**Dataset records:**
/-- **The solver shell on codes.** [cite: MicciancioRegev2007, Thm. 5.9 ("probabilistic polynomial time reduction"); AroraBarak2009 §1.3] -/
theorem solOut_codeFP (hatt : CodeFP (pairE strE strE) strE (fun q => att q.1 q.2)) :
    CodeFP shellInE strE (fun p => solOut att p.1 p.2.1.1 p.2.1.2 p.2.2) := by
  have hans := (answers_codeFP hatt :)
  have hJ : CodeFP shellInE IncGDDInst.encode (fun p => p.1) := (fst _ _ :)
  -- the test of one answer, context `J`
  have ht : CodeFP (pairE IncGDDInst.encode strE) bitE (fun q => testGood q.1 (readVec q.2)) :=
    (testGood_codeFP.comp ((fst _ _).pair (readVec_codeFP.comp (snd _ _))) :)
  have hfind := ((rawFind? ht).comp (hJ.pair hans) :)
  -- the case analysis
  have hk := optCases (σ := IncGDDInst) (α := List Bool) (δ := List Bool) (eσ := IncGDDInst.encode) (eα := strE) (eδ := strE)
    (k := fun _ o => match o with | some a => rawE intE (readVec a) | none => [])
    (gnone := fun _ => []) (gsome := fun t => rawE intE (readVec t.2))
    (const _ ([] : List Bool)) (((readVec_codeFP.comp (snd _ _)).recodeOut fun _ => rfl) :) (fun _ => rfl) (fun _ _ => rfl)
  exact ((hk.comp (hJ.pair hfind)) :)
...
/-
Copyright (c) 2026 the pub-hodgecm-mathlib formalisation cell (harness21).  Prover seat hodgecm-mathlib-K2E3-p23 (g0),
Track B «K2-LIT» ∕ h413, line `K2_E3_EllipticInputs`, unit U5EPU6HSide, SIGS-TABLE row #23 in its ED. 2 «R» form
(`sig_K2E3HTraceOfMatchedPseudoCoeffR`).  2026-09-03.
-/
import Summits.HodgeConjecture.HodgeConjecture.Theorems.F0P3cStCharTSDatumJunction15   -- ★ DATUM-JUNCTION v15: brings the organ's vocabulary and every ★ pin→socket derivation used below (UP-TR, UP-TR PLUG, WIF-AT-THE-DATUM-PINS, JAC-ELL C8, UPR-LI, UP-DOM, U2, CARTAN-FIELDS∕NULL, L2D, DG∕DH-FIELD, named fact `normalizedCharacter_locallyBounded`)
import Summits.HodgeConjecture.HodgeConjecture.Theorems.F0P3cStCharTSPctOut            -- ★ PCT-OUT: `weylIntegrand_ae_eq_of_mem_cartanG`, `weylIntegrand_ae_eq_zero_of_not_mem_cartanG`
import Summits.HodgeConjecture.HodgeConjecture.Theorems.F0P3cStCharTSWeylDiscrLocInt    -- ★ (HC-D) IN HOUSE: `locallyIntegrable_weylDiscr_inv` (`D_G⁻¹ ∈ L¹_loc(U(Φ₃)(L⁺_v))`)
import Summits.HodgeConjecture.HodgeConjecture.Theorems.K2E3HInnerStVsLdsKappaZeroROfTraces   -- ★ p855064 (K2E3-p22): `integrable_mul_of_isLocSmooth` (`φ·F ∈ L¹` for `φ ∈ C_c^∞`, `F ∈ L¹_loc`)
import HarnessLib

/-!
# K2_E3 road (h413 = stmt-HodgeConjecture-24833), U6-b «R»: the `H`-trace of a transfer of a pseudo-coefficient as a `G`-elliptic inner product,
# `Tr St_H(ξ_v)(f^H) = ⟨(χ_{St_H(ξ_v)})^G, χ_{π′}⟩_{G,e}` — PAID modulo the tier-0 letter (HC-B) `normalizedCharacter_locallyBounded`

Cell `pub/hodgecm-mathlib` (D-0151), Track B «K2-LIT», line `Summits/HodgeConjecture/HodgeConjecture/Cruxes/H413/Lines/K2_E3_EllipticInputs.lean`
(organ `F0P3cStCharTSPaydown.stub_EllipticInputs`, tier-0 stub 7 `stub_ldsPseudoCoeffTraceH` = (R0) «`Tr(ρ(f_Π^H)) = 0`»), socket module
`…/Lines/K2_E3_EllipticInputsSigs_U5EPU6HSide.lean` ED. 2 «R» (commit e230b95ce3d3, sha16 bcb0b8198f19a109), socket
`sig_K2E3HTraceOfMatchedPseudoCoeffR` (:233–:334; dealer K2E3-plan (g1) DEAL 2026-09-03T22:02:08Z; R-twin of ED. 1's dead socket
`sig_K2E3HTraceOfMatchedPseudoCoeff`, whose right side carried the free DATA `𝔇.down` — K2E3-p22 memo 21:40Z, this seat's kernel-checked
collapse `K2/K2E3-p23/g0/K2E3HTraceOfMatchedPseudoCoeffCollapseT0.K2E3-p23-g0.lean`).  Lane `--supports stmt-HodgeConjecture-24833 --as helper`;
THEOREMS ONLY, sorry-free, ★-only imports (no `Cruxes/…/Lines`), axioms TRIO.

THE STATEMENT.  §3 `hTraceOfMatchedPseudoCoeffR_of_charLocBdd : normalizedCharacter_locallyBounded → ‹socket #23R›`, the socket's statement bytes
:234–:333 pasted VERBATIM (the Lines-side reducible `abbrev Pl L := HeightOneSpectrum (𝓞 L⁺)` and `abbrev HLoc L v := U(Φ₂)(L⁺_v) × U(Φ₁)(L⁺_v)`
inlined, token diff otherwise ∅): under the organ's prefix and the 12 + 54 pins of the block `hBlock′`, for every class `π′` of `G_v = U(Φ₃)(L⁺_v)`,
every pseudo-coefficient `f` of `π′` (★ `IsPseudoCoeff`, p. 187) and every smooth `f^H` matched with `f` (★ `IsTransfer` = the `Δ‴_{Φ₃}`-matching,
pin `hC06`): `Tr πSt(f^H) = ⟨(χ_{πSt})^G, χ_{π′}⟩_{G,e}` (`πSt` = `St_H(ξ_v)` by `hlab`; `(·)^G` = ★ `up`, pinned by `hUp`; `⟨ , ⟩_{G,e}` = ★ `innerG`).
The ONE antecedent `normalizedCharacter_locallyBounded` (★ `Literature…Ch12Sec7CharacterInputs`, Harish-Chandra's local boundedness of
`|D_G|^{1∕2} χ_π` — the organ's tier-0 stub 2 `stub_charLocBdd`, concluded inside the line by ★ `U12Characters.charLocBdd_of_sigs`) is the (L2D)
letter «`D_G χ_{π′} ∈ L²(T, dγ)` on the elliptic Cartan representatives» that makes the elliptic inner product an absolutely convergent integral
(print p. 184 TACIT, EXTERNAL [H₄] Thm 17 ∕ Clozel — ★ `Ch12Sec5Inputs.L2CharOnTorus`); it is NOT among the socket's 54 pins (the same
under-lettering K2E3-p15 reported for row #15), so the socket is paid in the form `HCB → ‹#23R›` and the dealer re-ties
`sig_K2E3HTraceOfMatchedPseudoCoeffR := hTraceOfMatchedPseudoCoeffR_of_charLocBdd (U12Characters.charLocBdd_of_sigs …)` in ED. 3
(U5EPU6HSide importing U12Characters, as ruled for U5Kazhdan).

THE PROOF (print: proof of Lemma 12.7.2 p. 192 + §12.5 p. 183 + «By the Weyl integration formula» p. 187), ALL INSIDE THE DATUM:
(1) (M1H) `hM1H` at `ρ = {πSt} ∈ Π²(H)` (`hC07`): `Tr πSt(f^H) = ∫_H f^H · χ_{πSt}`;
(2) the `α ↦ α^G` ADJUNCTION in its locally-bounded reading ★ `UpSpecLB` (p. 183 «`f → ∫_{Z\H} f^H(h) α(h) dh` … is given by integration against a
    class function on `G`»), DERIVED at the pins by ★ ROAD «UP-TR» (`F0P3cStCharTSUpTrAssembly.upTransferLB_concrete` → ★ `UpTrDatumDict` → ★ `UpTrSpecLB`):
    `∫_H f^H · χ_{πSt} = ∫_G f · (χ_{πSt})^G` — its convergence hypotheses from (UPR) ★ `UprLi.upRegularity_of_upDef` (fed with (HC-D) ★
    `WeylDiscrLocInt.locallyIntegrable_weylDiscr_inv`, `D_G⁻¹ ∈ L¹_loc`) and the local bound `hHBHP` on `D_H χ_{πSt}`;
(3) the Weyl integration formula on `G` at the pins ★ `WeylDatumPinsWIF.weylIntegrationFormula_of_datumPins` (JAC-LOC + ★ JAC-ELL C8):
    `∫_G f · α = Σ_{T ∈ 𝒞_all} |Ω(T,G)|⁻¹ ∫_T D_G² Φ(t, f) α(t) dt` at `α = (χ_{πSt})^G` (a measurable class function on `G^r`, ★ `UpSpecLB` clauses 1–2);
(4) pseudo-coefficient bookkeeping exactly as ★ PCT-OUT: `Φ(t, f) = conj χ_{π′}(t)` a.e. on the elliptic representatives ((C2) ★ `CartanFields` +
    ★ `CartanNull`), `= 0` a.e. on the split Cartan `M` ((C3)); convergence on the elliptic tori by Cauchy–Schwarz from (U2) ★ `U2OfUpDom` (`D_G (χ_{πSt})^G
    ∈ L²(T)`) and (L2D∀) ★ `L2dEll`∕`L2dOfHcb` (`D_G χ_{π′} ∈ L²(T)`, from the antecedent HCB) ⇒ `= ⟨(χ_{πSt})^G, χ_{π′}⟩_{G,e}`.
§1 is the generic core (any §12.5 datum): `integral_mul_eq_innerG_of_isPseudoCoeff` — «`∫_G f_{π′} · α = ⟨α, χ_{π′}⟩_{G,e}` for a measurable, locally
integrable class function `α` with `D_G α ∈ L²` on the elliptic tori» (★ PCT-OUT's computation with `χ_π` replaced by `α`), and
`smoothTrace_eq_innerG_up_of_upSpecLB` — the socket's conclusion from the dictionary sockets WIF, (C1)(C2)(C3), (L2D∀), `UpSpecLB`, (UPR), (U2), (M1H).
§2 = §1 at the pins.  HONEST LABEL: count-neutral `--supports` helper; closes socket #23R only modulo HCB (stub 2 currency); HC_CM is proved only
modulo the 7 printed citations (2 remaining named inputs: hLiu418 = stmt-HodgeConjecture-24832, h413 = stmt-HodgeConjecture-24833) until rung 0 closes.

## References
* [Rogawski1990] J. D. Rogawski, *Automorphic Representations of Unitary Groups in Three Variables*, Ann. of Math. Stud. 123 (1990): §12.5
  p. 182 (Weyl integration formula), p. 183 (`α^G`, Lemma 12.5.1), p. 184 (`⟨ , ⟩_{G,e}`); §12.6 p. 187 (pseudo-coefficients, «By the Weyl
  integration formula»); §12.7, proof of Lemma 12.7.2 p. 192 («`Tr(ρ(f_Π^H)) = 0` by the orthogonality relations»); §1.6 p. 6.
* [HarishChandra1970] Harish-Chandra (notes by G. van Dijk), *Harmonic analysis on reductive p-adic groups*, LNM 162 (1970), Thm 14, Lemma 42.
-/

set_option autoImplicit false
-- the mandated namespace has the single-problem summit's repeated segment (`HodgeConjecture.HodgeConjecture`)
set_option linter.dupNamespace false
--
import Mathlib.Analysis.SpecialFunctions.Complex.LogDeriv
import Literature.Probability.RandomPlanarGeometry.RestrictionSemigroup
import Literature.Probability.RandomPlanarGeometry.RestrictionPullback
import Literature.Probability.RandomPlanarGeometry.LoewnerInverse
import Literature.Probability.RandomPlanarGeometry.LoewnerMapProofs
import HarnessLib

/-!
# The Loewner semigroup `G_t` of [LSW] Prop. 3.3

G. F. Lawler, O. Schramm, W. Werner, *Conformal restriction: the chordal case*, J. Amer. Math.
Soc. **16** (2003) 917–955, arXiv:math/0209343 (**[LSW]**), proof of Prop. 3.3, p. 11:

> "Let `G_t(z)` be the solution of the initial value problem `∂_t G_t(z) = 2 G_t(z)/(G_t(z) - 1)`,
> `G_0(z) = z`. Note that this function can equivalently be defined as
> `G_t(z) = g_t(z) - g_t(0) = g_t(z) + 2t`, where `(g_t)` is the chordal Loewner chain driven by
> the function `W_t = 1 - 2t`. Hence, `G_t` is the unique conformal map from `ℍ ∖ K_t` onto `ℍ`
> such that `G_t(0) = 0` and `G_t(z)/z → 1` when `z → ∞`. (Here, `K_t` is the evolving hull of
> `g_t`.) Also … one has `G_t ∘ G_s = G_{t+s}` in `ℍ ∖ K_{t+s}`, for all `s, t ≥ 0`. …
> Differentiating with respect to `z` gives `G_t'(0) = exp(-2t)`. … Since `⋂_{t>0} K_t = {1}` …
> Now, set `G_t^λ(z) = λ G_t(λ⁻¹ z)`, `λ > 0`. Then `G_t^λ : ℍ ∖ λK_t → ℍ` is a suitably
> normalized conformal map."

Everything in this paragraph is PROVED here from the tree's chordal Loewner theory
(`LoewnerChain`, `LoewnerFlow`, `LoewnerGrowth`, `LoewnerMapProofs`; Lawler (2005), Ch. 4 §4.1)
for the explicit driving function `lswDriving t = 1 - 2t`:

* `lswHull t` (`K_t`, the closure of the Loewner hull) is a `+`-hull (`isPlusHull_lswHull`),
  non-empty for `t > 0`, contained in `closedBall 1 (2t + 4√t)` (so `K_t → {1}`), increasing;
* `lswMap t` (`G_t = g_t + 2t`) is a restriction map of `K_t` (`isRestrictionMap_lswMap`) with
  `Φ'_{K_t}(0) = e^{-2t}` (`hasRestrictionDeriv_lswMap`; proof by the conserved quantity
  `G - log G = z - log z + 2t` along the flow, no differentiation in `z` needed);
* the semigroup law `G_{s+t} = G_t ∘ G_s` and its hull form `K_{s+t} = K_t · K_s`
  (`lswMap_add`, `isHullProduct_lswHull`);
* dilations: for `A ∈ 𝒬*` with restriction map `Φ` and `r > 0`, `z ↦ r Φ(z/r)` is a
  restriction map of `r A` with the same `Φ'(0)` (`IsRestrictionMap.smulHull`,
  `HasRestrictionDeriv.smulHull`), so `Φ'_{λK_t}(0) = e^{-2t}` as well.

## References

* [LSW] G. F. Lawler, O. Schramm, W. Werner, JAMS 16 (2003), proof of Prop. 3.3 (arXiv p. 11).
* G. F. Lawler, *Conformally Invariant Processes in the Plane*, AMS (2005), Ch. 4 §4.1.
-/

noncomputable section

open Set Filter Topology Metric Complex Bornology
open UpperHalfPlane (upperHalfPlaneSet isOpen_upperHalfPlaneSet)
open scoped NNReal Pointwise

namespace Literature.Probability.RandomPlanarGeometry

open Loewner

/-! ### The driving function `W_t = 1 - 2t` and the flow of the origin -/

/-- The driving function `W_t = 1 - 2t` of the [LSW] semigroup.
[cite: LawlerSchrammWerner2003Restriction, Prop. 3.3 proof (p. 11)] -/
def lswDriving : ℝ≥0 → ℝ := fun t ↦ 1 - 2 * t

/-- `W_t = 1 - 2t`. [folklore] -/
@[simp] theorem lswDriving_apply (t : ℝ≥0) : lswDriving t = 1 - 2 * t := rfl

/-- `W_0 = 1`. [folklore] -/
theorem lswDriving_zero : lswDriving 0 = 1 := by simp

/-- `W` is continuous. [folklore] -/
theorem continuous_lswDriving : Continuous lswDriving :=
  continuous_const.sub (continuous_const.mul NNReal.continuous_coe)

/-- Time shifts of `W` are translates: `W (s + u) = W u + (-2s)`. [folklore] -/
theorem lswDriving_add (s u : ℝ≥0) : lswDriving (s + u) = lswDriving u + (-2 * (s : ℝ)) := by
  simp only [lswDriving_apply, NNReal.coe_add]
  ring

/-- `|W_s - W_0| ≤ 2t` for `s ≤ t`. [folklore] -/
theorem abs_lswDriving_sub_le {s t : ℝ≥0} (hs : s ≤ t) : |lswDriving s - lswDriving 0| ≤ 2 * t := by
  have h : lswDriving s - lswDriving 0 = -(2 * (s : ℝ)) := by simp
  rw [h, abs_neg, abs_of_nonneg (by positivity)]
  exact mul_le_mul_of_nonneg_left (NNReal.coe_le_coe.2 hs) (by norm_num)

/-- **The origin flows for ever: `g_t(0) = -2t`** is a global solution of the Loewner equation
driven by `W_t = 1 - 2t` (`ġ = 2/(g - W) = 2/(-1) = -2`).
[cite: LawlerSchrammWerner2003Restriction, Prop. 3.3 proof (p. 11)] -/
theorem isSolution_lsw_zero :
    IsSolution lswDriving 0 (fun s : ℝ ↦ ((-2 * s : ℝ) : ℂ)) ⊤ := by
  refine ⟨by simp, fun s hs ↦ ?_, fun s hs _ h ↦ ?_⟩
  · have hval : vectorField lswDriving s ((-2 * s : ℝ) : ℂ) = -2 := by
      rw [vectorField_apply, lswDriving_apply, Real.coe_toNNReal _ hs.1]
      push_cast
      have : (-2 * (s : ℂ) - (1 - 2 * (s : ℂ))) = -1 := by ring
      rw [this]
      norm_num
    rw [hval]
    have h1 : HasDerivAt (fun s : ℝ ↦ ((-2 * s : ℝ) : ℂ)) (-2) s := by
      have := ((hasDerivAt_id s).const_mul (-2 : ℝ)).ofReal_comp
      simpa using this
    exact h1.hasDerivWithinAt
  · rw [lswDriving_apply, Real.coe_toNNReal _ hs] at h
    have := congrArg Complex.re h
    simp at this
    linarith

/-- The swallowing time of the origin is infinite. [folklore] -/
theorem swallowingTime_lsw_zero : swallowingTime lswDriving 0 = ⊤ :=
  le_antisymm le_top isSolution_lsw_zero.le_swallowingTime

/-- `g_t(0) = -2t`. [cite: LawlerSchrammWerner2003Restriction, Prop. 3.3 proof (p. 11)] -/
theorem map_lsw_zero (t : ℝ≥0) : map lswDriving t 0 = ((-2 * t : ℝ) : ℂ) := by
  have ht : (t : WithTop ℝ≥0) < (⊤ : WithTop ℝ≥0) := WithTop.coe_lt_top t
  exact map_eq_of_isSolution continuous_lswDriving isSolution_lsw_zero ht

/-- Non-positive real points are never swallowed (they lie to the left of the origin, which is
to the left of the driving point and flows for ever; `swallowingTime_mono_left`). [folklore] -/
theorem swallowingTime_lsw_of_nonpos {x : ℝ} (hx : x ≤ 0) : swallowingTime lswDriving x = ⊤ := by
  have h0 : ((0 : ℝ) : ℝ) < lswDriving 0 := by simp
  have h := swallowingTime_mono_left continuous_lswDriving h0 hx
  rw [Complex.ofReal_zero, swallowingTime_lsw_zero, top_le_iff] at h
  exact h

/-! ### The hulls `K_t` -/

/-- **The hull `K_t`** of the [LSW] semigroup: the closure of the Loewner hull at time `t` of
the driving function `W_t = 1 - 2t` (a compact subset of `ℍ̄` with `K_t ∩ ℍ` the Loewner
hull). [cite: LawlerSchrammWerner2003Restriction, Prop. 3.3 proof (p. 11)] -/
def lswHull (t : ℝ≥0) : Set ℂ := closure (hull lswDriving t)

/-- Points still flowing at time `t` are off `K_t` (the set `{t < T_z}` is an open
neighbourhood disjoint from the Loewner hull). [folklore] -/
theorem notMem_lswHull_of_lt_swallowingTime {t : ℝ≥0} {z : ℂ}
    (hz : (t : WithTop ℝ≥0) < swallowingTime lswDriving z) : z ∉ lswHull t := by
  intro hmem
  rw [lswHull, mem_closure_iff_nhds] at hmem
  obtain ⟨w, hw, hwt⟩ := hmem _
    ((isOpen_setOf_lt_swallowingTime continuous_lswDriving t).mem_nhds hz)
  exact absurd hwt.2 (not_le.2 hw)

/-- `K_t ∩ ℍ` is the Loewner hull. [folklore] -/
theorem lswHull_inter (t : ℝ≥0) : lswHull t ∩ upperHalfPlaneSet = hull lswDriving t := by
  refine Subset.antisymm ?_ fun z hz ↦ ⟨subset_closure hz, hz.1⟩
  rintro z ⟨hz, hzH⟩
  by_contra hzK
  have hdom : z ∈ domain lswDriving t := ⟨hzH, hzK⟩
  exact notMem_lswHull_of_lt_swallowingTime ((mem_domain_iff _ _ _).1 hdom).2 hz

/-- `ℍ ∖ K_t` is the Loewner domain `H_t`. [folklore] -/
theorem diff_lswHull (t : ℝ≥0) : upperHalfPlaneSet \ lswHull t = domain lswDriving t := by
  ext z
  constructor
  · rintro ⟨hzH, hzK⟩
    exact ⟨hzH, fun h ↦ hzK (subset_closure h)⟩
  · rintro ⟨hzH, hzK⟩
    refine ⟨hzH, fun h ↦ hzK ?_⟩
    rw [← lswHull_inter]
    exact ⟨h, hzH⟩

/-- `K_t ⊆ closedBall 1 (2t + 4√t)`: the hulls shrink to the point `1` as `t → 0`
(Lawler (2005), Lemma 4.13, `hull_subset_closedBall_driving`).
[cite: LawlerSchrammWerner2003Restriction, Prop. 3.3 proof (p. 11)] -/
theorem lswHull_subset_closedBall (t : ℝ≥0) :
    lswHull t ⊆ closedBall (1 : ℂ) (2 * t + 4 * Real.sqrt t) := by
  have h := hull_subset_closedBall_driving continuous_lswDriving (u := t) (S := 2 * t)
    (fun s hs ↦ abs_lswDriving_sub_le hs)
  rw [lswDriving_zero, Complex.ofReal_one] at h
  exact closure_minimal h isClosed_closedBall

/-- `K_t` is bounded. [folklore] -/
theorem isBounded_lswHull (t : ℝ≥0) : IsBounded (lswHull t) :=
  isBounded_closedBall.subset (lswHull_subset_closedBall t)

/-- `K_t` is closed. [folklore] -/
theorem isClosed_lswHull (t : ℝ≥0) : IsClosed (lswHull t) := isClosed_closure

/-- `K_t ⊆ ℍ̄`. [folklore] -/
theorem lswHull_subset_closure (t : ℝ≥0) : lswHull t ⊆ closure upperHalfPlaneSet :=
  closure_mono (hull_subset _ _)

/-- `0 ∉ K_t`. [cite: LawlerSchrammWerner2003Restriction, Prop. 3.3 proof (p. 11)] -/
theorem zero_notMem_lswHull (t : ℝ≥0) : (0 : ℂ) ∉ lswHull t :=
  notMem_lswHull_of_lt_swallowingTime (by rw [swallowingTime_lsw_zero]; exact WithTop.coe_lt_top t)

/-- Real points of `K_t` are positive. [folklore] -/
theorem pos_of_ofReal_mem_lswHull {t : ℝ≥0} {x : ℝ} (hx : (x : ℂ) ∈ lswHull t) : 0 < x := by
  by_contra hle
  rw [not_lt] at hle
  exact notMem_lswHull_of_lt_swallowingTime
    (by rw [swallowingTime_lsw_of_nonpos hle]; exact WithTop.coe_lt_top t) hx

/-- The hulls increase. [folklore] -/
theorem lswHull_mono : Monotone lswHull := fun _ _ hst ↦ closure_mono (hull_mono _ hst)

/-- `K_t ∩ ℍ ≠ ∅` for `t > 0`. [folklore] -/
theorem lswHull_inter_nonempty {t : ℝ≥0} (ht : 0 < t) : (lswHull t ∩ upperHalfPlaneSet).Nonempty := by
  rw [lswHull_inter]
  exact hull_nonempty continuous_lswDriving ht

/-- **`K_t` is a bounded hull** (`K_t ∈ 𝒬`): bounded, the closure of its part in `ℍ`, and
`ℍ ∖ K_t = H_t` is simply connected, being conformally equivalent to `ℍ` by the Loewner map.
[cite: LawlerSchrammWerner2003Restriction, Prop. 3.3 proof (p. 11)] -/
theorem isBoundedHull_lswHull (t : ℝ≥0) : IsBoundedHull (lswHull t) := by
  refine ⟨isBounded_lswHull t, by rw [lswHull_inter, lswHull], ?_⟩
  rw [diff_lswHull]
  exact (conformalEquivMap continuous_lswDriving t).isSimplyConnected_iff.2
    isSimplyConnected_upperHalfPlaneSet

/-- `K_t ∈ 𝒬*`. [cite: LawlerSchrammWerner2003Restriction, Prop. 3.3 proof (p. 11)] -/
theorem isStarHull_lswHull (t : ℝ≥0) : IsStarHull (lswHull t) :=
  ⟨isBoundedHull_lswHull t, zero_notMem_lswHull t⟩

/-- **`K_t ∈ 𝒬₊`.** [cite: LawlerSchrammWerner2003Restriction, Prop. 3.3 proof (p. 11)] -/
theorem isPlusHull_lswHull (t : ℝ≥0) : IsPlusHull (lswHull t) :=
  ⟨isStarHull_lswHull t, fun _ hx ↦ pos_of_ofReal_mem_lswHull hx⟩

**How to complete this task:**
Write out exactly the lines above between the line with "(hz : (t : WithTop" and the line with "refine ⟨hzH, fun h ↦ hzK ?_⟩", inclusive, and nothing beyond them.

**Written answer:**
    (hz : (t : WithTop ℝ≥0) < swallowingTime lswDriving z) : z ∉ lswHull t := by
  intro hmem
  rw [lswHull, mem_closure_iff_nhds] at hmem
  obtain ⟨w, hw, hwt⟩ := hmem _
    ((isOpen_setOf_lt_swallowingTime continuous_lswDriving t).mem_nhds hz)
  exact absurd hwt.2 (not_le.2 hw)

/-- `K_t ∩ ℍ` is the Loewner hull. [folklore] -/
theorem lswHull_inter (t : ℝ≥0) : lswHull t ∩ upperHalfPlaneSet = hull lswDriving t := by
  refine Subset.antisymm ?_ fun z hz ↦ ⟨subset_closure hz, hz.1⟩
  rintro z ⟨hz, hzH⟩
  by_contra hzK
  have hdom : z ∈ domain lswDriving t := ⟨hzH, hzK⟩
  exact notMem_lswHull_of_lt_swallowingTime ((mem_domain_iff _ _ _).1 hdom).2 hz

/-- `ℍ ∖ K_t` is the Loewner domain `H_t`. [folklore] -/
theorem diff_lswHull (t : ℝ≥0) : upperHalfPlaneSet \ lswHull t = domain lswDriving t := by
  ext z
  constructor
  · rintro ⟨hzH, hzK⟩
    exact ⟨hzH, fun h ↦ hzK (subset_closure h)⟩
  · rintro ⟨hzH, hzK⟩
    refine ⟨hzH, fun h ↦ hzK ?_⟩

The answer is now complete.